**What you need to do**
What lines below include the word "about"? Copy each one.
═════ Task input
import Literature.Analysis.FluidPDE.NewtonPotentialFarField
import Literature.Analysis.FluidPDE.NormalisedPressureLpBoundProofs
import HarnessLib

/-!
# Far-field expansion of the gradient of the Newtonian potential on `ℝ³` (first and second order)

Analysis/FluidPDE support file (theorems only; no definitions, no named facts). Companion of
`NewtonPotentialFarField.lean` (the monopole expansion `∫ Γ(x − y) F(y) dy = Q Γ(x) + O(|x|⁻²)` of
the Newtonian potential itself). Here the kernel is the GRADIENT of the Newtonian kernel
`Γ(z) = −1/(4π|z|)` of `NewtonKernel.lean`,

  `∂ₐΓ(z) = DΓ(z) a = ⟨z, a⟩/(4π|z|³)`  (`fderiv ℝ newtonKernel z a`),

and the object is the gradient potential `V_a[F](x) = ∫ ∂ₐΓ(x − y) F(y) dy` of a real density `F`
(for real densities this is the tree's `newtonGradPotential a F x` of `NewtonGradientPotential.lean`,
`•` being multiplication) — the kernel of the Biot–Savart law (`u = Σ ∇Γ ∧ ω`-components), of the
pressure gradient `∇Δ⁻¹∇·f = ∫ ∇Γ(x − y) (∇·f)(y) dy`, and of every dipole field. Lemarié-Rieusset
(2016), §4.10, expands the Biot–Savart velocity of a rapidly decaying vorticity at infinity,

  `u = ∇G ∧ A + Σᵢ ∇∂ᵢG ∧ Bᵢ + Σᵢⱼ ∇∂ᵢ∂ⱼG ∧ Cᵢⱼ + o(|x|⁻⁴)`,  `A = ∫ω`, `Bᵢ = −∫ yᵢ ω`, … (4.37),

and reads off: `A = 0 ⇒ u = O(|x|⁻³)`; vanishing first moments ⇒ `u = O(|x|⁻⁴)` («zero impulse ⇒
`|x|⁻⁴` tails»). This file proves the KERNEL half of that expansion with explicit remainders, by the
Taylor expansion of `∂ₐΓ(x − y)` in `y` about `0` (Gilbarg–Trudinger (2.12)–(2.14): `|DᵏΓ(z)| ≲ |z|^{−1−k}`):

* `norm_fderiv2_newtonKernel_le` — `‖D²Γ(z)‖ ≤ 1/(π|z|³)`; `norm_fderiv_newtonKernel_sub_sub_le` —
  `‖DΓ(x − y) − DΓ(x)‖ ≤ 8|y|/(π|x|³)` for `|y| ≤ |x|/2`; `exists_norm_fderiv_newtonKernel_taylor_two_le`
  — `‖DΓ(x − y) − DΓ(x) + D²Γ(x)[y]‖ ≤ M |y|²/|x|⁴` for `|y| ≤ |x|/2` (two mean-value steps,
  `‖D³Γ(z)‖ ≤ M₃/|z|⁴` of `exists_bound_fderiv3_newtonKernel`);
* `integral_indicator_ball_norm_fderiv_newtonKernel` — `∫_{B(x,r)} ‖DΓ(x − y)‖ dy = 3|B₁| r/(4π)`;
* `integrable_fderiv_newtonKernel_sub_mul`, `abs_integral_fderiv_newtonKernel_sub_mul_le` — the
  integrand `∂ₐΓ(x − y) F(y)` is integrable and `|V_a[F](x)| ≤ ‖a‖ (3|B₁| C₀/(4π) + ‖F‖₁/(4π))` as soon
  as `F ∈ L¹` and `|F| ≤ C₀` on `B(x, 1)`;
* `exists_abs_integral_fderiv_newtonKernel_sub_monopole_le` — **FIRST ORDER**: for `F ∈ L¹` with
  `∫‖y‖|F| < ∞` and `‖y‖⁴|F(y)| ≤ C₄`, and `‖x‖ ≥ 4`,
  `|V_a[F](x) − (∫F) ∂ₐΓ(x)| ≤ K (∫‖y‖|F| + C₄) ‖a‖ ‖x‖⁻³`;
* `exists_abs_integral_fderiv_newtonKernel_sub_dipole_le` — **SECOND ORDER**: for `F ∈ L¹` with
  `∫‖y‖²|F| < ∞` and `‖y‖⁵|F(y)| ≤ C₅`, and `‖x‖ ≥ 4`,
  `|V_a[F](x) − (∫F) ∂ₐΓ(x) + D²Γ(x)[∫ y F(y) dy, a]| ≤ K (∫‖y‖²|F| + C₅) ‖a‖ ‖x‖⁻⁴`;
* corollaries `…_of_integral_eq_zero` (`∫F = 0 ⇒ O(‖x‖⁻³)`; `∫F = 0 ∧ ∫ yF = 0 ⇒ O(‖x‖⁻⁴)`) and the
  global weighted forms `exists_forall_one_add_norm_pow_three_mul_abs_integral_le` /
  `exists_forall_one_add_norm_pow_four_mul_abs_integral_le`
  (`(1 + ‖x‖)ᵏ |V_a[F](x)| ≤ K′ (C₀ + ‖F‖₁ + moment + Cₖ₊₁) ‖a‖` for all `x`, `k = 3, 4`).

Cell `ns-blowup` label: LABEL Literature port (potential theory); bears_on LADDER-NS N1
(route-NavierStokesRegularity-PalasekTowerBreakdown, crux 19249 negative lane `CapStratumIntegrable`
— the «zero impulse ⇒ O(|x|⁻⁴) tails» input — and the §3 whole-space-decay row of the harvest map:
the far field of the pressure gradient `∇Δ⁻¹∇·f` of a mean-zero force). WHAT THIS IS NOT: not NS —
estimates for a fixed kernel against a fixed density; nothing is asserted about any solution.

## Mathlib / tree search

Tree (all used): `newtonKernel`, `contDiffAt_newtonKernel`, `contDiffOn_fderiv_newtonKernel`,
`contDiffOn_fderiv2_newtonKernel`, `norm_fderiv_newtonKernel`, `abs_fderiv_fderiv_newtonKernel_apply_le`
(`NewtonKernel`); `exists_bound_fderiv3_newtonKernel` (`NormalisedPressureLpBoundProofs`);
`half_norm_le_of_mem_closedBall` (`NewtonPotentialFarField`, the zeroth-order template followed here);
`NewtonPotentialHolder.integral_ball_norm_rpow_neg` / `integrableOn_ball_norm_rpow_neg`;
`measurable_newtonKernel` (`NewtonPotential`). `lean search`/`rg 'impulse|moment' NewtonPotential*
BiotSavart*`: no far-field expansion beyond order zero existed. Mathlib:
`Convex.norm_image_sub_le_of_norm_hasFDerivWithin_le` (mean value inequality),
`ContinuousLinearMap.integral_comp_comm`, `ContinuousLinearMap.opNorm_le_bound`,
`measurable_fderiv_apply_const`.

## References

* P. G. Lemarié-Rieusset, *The Navier–Stokes Problem in the 21st Century*, CRC Press 2016, §4.10,
  eq. (4.37) and the paragraph following it (p. 63; §4.9 Thm. 4.11 (4.34) for the velocity with force).
  [LemarieRieusset2016]
* D. Gilbarg, N. S. Trudinger, *Elliptic Partial Differential Equations of Second Order* (2001),
  (2.12)–(2.14) (the Newtonian kernel and the bounds on its derivatives). [GilbargTrudinger2001]
-/

noncomputable section

set_option maxSynthPendingDepth 3

open MeasureTheory Set Filter Metric Topology Function Real
open scoped RealInnerProductSpace

namespace Literature.Analysis.FluidPDE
══════════
**Solution to this problem**
Taylor expansion of `∂ₐΓ(x − y)` in `y` about `0` (Gilbarg–Trudinger (2.12)–(2.14): `|DᵏΓ(z)| ≲ |z|^{−1−k}`):
estimates for a fixed kernel against a fixed density; nothing is asserted about any solution.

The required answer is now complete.